The use of high-throughput sequencing technologies in plant research has provided insights into the epigenetic “landscape” of organisms, driving the development of numerous bioinformatics databases. However, none of the existing databases comprehensively encompass genomics, transcriptomics, and proteomics. Additionally, current epigenetic modification databases lack specialized chemical modification data tailored to multiple plant species.
Here, we introduce PlantEMS (Figure 1), a free, registration-free, specialized database for plants (http://plantems.lin-group.cn/plantems/index.jsp) that integrates multi-omics data on epigenetic modification sites, including DNA, RNA, and post-translational modifications (PTMs). As the first multi-omics database in plant epigenetics, PlantEMS is a collection of 57 types of chemical modifications spanning genomics, transcriptomics, and proteomics from 54 plant species, with a total of 13 175 137 modification sites. To facilitate analysis and visualization, PlantEMS offers powerful functionalities, including species information overviews, data quality browsing, feature distribution visualization, and an integrated genome browser. Additionally, PlantEMS provides a machine-learning-based web server for multiple species and modification types, enabling precise and efficient prediction of epigenetic modification sites. This machine-learning-based online predictor facilitates large-scale, high-precision annotation of multi-omics epigenetic modification data. The ability of PlantEMS to integrate epigenetic information from multi-omics and multiple modification types distinguishes it from previously developed plant-specific epigenetic modification databases such as PRMD and AraENCODE (Wang et al., 2023; Lang et al., 2024) (Supplemental Figure 1), further enhancing its value for plant biology studies.
Figure 1.
Overview of PlantEMS
PlantEMS compiles experimentally confirmed epigenetic modification datasets from published literature and existing databases, covering 54 plant species. PlantEMS includes 13 009 568 DNA modification sites of four types from six plants, 33 337 RNA modification sites of 28 types from 33 plants, and 132 232 PTM sites of 25 types from 28 plants. Additionally, PlantEMS integrates 12 omics-type-species prediction tools.
Data summary
The PlantEMS database encompasses epigenetic modification data from 54 distinct plant genera, derived from genomics, transcriptomics, and proteomics. Among these, Arabidopsis thaliana and Fragaria vesca feature comprehensive datasets spanning all three omics levels (Supplemental Figure 2A). The current version of PlantEMS includes a comprehensive array of 13 175 137 modification sites across these omics disciplines. Specifically, it incorporates 13 009 568 samples of four DNA modification types from six plants, 33 337 samples of 28 RNA modification types from 33 plants, and 132 232 samples of 25 PTM types from 28 plants (Supplemental Figures 2B–2D).

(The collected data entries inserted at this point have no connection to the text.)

import Summits.HubbardSuperconductivity.HubbardSuperconductivity.Theorems.ChiralWindowCwSsbToEvenTorusLROBlockSlope
import Summits.HubbardSuperconductivity.HubbardSuperconductivity.Theorems.ChiralWindowCwSsbToEvenTorusLROSourceRemoval
import Literature.MathematicalPhysics.QuantumLattice.DWaveOrderParameterProofs
import HarnessLib

/-!
# Crux `CwSsbToEvenTorusLRO` (stmt-HubbardSuperconductivity-10439, route `ChiralWindow`), line
`griffiths-block-slope` — stub `stub_attractiveChordFloor` (S6, the attractive chord floor)

With `K_μ = hubbardTorusWith 2 L 1 U μ` (the SOURCE-FREE grand-canonical Hubbard torus), the sourced torus
`T_h = dWaveSourceTorus L U μ h = K_μ - h(P + Pᴴ)`, `P = pairField dWaveFormFactor L`, the Kac block
operator `W_R = R⁻⁴ Σ_a B_aᴴ B_a`, `B_a = Σ_{u ∈ [0,R)²} P_{a+u}`, `E₀ = Matrix.groundEnergy` and
`m = dWaveOrderParameter U μ`, the stub asserts, for all `U, μ`, every `R ≥ 1`, every `t ≥ 0` and every
`ε > 0`, eventually in the side `L + 1`,

`t (m² - ε) (L+1)² ≤ E₀(K_μ) - E₀(K_μ - t W_R)`:

Koma–Tasaki `d`-wave order forces the ATTRACTIVE block slope of the source-free grand-canonical ground
energy to be at least `m²`.

Proof (finite `L`, from two landed stubs of the line and the order-parameter staircase):

* S1 `stub_blockSlope` at `κ = 0`: `E₀(T_h - tW_R) - E₀(T_h) ≤ -t (Re ω_{T_h}(P))² / (L+1)²
  = -t D² (L+1)²`, `D = dWaveSourceDensity (L+1) U μ h`;
* S4 `stub_sourceRemoval` twice (couplings `-t` and `0`): `|E₀(T_h - tW_R) - E₀(K_μ - tW_R)| ≤ 12 h (L+1)²`,
  `|E₀(T_h) - E₀(K_μ)| ≤ 12 h (L+1)²`, with the source `h = tε/48` (total cost `tε(L+1)²/2`);
* the staircase lever `dWaveOrderParameter_le_liminf` (`m ≤ liminf_L D` for EVERY `h > 0`), whence
  `m - ε' < D` eventually in `L`, and with `0 ≤ D ≤ B_d`, `0 ≤ m` this gives `D² ≥ m² - ε/2` for a suitable
  `ε' = ε / (4 (B_d + ε + 1))`.

The case `t = 0` is `0 ≤ 0`. No definition is introduced; the helper lemmas are private. [folklore]
-/

noncomputable section

set_option linter.dupNamespace false

namespace Summit.HubbardSuperconductivity.HubbardSuperconductivity.Theorems.CwSsbToEvenTorusLRO

open Literature.MathematicalPhysics.QuantumLattice Matrix Filter
open scoped Matrix ComplexOrder
open _root_.Topology

/-- Real bookkeeping, the square floor: from `0 ≤ m`, `0 ≤ D ≤ C`, `m - ε' < D` and
`ε' = ε / (4 (C + ε + 1))` one gets `m² - ε/2 ≤ D²`. [folklore] -/
private theorem acf_sq_floor {m D C ε ε' : ℝ} (hm : 0 ≤ m) (hD : 0 ≤ D) (hDC : D ≤ C) (hε : 0 < ε)
    (hε' : 0 < ε') (hε'ε : ε' ≤ ε) (hkey : ε' * (4 * (C + ε + 1)) = ε) (hlt : m - ε' < D) :
    m ^ 2 - ε / 2 ≤ D ^ 2 := by
  have h1 : m ^ 2 ≤ (D + ε') ^ 2 := by
    nlinarith [mul_nonneg (sub_nonneg.2 hlt.le) (add_nonneg (add_nonneg hD hε'.le) hm)]
  have h2 : D * ε' ≤ C * ε' := mul_le_mul_of_nonneg_right hDC hε'.le
  have h3 : ε' * ε' ≤ ε' * ε := mul_le_mul_of_nonneg_left hε'ε hε'.le
  have h4 : 0 ≤ ε' * ε := mul_nonneg hε'.le hε.le
  nlinarith [h1, h2, h3, h4, hkey]

/-- Real bookkeeping, the chord combination: the sourced attractive chord (`a - b ≤ -t x²/A`, `x = D A`),
the two source removals (`|a - c|, |b - d| ≤ 12 h A`, `48 h = t ε`) and the square floor `m² - ε/2 ≤ D²`
give `t (m² - ε) A ≤ d - c`. [folklore] -/
private theorem acf_combine {a b c d x D A t h m ε : ℝ} (hA : 0 < A) (ht : 0 ≤ t)
    (hx : x = D * A) (hS1 : a - b ≤ -t * x ^ 2 / A) (hS4a : |a - c| ≤ 12 * |h| * A)
    (hS4b : |b - d| ≤ 12 * |h| * A) (hh : 0 < h) (hht : 48 * h = t * ε)
    (hfloor : m ^ 2 - ε / 2 ≤ D ^ 2) : t * (m ^ 2 - ε) * A ≤ d - c := by
  rw [abs_of_pos hh] at hS4a hS4b
  obtain ⟨h1, -⟩ := abs_le.mp hS4a
  obtain ⟨-, h4⟩ := abs_le.mp hS4b
  have hA' : A ≠ 0 := hA.ne'
  have e : -t * x ^ 2 / A = -(t * A * D ^ 2) := by
    rw [hx]
    field_simp
  rw [e] at hS1
  have k1 : t * A * (m ^ 2 - ε / 2) ≤ t * A * D ^ 2 :=
    mul_le_mul_of_nonneg_left hfloor (mul_nonneg ht hA.le)
  have k2 : 48 * h * A = t * ε * A := by rw [hht]
  nlinarith [h1, h4, hS1, k1, k2]

/-- The staircase lever, eventual form: for every `h > 0` and `ε' > 0`, eventually in `L` the sourced pair
density exceeds `m - ε'` (`m ≤ liminf_L D_{L+1}(h)` and `D ≥ 0`). [folklore] -/
private theorem acf_eventually_density_gt (U μ : ℝ) {h ε' : ℝ} (hh : 0 < h) (hε' : 0 < ε') :
    ∀ᶠ L : ℕ in atTop, dWaveOrderParameter U μ - ε' < dWaveSourceDensity (L + 1) U μ h := by
  have hlim := dWaveOrderParameter_le_liminf U μ hh
  refine eventually_lt_of_lt_liminf (lt_of_lt_of_le (sub_lt_self _ hε') hlim) ?_
  exact isBoundedUnder_of_eventually_ge
    (Eventually.of_forall fun L => dWaveSourceDensity_nonneg U μ hh.le)

/-- **Stub S6 — attractive chord floor.** For all `U, μ`, every block scale `R ≥ 1`, every attractive
coupling `t ≥ 0` and every `ε > 0`, eventually in the side `L+1`:
`E₀(K_μ) − E₀(K_μ − t W_R) ≥ t (m² − ε) (L+1)²`, `m = dWaveOrderParameter U μ` — Koma–Tasaki order forces
the ATTRACTIVE block slope of the source-free grand-canonical energy to be at least `m²`. Proof: S1 at
`κ = 0` (sourced attractive chord `≥ t (Re ω_h(P))²/L²`), S4 twice (remove the source at couplings `−t` and
`0`, cost `24hL²`), the staircase lever `dWaveOrderParameter_le_liminf` (`m ≤ liminf_L D_{L+1}(h)` for EVERY
`h > 0`), and `h := tε/48`. [cite: KomaTasaki1994, §1] -/
theorem stub_attractiveChordFloor :
    ∀ (U μ : ℝ) (R : ℕ), 0 < R → ∀ (t ε : ℝ), 0 ≤ t → 0 < ε → ∀ᶠ L : ℕ in Filter.atTop, t * (dWaveOrderParameter U μ ^ 2 - ε) * ((L + 1 : ℕ) : ℝ) ^ 2 ≤ (hubbardTorusWith 2 (L + 1) 1 U μ).groundEnergy - (hubbardTorusWith 2 (L + 1) 1 U μ + ((-t : ℝ) : ℂ) • (((((R : ℝ) ^ 4)⁻¹ : ℝ) : ℂ) • ∑ a : Literature.Probability.LatticeModels.TorusSite 2 (L + 1), (∑ u : Fin 2 → Fin R, localPair dWaveFormFactor (L + 1) (a + fun i => ((u i : ℕ) : ZMod (L + 1))))ᴴ * (∑ u : Fin 2 → Fin R, localPair dWaveFormFactor (L + 1) (a + fun i => ((u i : ℕ) : ZMod (L + 1)))))).groundEnergy := by
  intro U μ R hR t ε ht hε
  rcases ht.eq_or_lt with rfl | ht'
  · refine Eventually.of_forall fun L => ?_
    simp
  · have hm0 : 0 ≤ dWaveOrderParameter U μ := dWaveOrderParameter_nonneg U μ
    have hmC := dWaveOrderParameter_le_const U μ
    set C : ℝ := 2 * ∑ e ∈ insert (0 : Literature.Probability.LatticeModels.Site 2) unitSteps,
      |dWaveFormFactor e / Real.sqrt 2| with hC
    have hC0 : 0 ≤ C := hm0.trans hmC
    have hh : 0 < t * ε / 48 := by positivity
    have hN : 0 < 4 * (C + ε + 1) := by positivity
    have hε' : 0 < ε / (4 * (C + ε + 1)) := div_pos hε hN
    have hkey : ε / (4 * (C + ε + 1)) * (4 * (C + ε + 1)) = ε := div_mul_cancel₀ ε hN.ne'
    have hε'ε : ε / (4 * (C + ε + 1)) ≤ ε := by
      rw [div_le_iff₀ hN]
      nlinarith [mul_nonneg hε.le hC0, sq_nonneg ε]
    filter_upwards [acf_eventually_density_gt U μ hh hε'] with L hL
    have hS1 := stub_blockSlope (L + 1) R hR U μ (t * ε / 48) 0 t ht
    have hS4a := stub_sourceRemoval (L + 1) R U μ (t * ε / 48) (-t)
    have hS4b := stub_sourceRemoval (L + 1) R U μ (t * ε / 48) 0
    simp only [zero_sub, Complex.ofReal_zero, zero_smul, add_zero] at hS1 hS4b
    have hA : (0 : ℝ) < ((L + 1 : ℕ) : ℝ) ^ 2 := cast_sq_pos_of_neZero (L + 1)
    have hD0 : 0 ≤ dWaveSourceDensity (L + 1) U μ (t * ε / 48) := dWaveSourceDensity_nonneg U μ hh.le
    have hDC : dWaveSourceDensity (L + 1) U μ (t * ε / 48) ≤ C :=
      dWaveSourceDensity_le_const (L + 1) U μ _
    have hx : ((dWaveSourceTorus (L + 1) U μ (t * ε / 48)).groundStateFunctional
        (pairField dWaveFormFactor (L + 1))).re =
          dWaveSourceDensity (L + 1) U μ (t * ε / 48) * ((L + 1 : ℕ) : ℝ) ^ 2 := by
      rw [dWaveSourceDensity, div_mul_cancel₀ _ hA.ne']
    have hfloor := acf_sq_floor hm0 hD0 hDC hε hε' hε'ε hkey hL
    exact acf_combine hA ht hx hS1 hS4a hS4b hh (by ring) hfloor

end Summit.HubbardSuperconductivity.HubbardSuperconductivity.Theorems.CwSsbToEvenTorusLRO

end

Within the realm of DNA modifications, 5-methylcytosine modifications are predominant, totaling 10 169 579 instances, followed by N4-methylcytosine modifications, which account for 1 924 790 instances. The least frequent are 5-hydroxymethylcytosine modifications, with 3969 instances noted (Supplemental Figure 3A). N6-methyladenine modifications are present in six plant species (Arabidopsis thaliana, Oryza sativa ssp. Nipponbare, Oryza sativa ssp. Japonica, Rosa chinensis, Casuarina equisetifolia, and Fragaria vesca), while 5-hydroxymethylcytosine modifications are exclusive to Oryza sativa ssp. Nipponbare (Supplemental Figure 3B). Additionally, the top 10 genes with the highest number of modification sites were identified (Supplemental Figure 3C).
There are 33 337 modification sites in RNA, representing 28 RNA modification types from 33 plants. Among RNA modifications, N6-methyladenosine modifications are the most abundant, with a total of 21 129 sites (Supplemental Figure 3D). Common modifications across the 33 species include Y, i6A|t6A, and m1A|m1l|ms2i6A, found in 27, 25, and 24 plants, respectively (Supplemental Figure 3E). Notably, the RPOB gene exhibits the highest number of RNA modification sites (Supplemental Figure 3F).
At the proteomic level, phosphorylation sites are the most prevalent, numbering 41 888, closely followed by 2-hydroxyisobutyrylation, which accounts for 23 059 instances (Supplemental Figure 3G). Phosphorylation, as the most ubiquitous modification type, is observed in 14 out of the 28 plants (Supplemental Figure 3H). Among the top 10 proteins, ATCG00490.1 has 118 PTM sites (Supplemental Figure 3I).
Browse PlantEMS
We have developed three browsing modules corresponding to epigenetic modifications of the genome, transcriptome, and proteome. At the top of the website, users can switch between different omics modules (Supplemental Figure 4, top). Within each module, users can select the plant species and modification type to browse. Upon clicking the “browse” button, a corresponding information panel appears below, where users can view specific details on different modifications, including data sources, sequencing techniques, feature distributions, and data quality (Supplemental Figure 4, bottom).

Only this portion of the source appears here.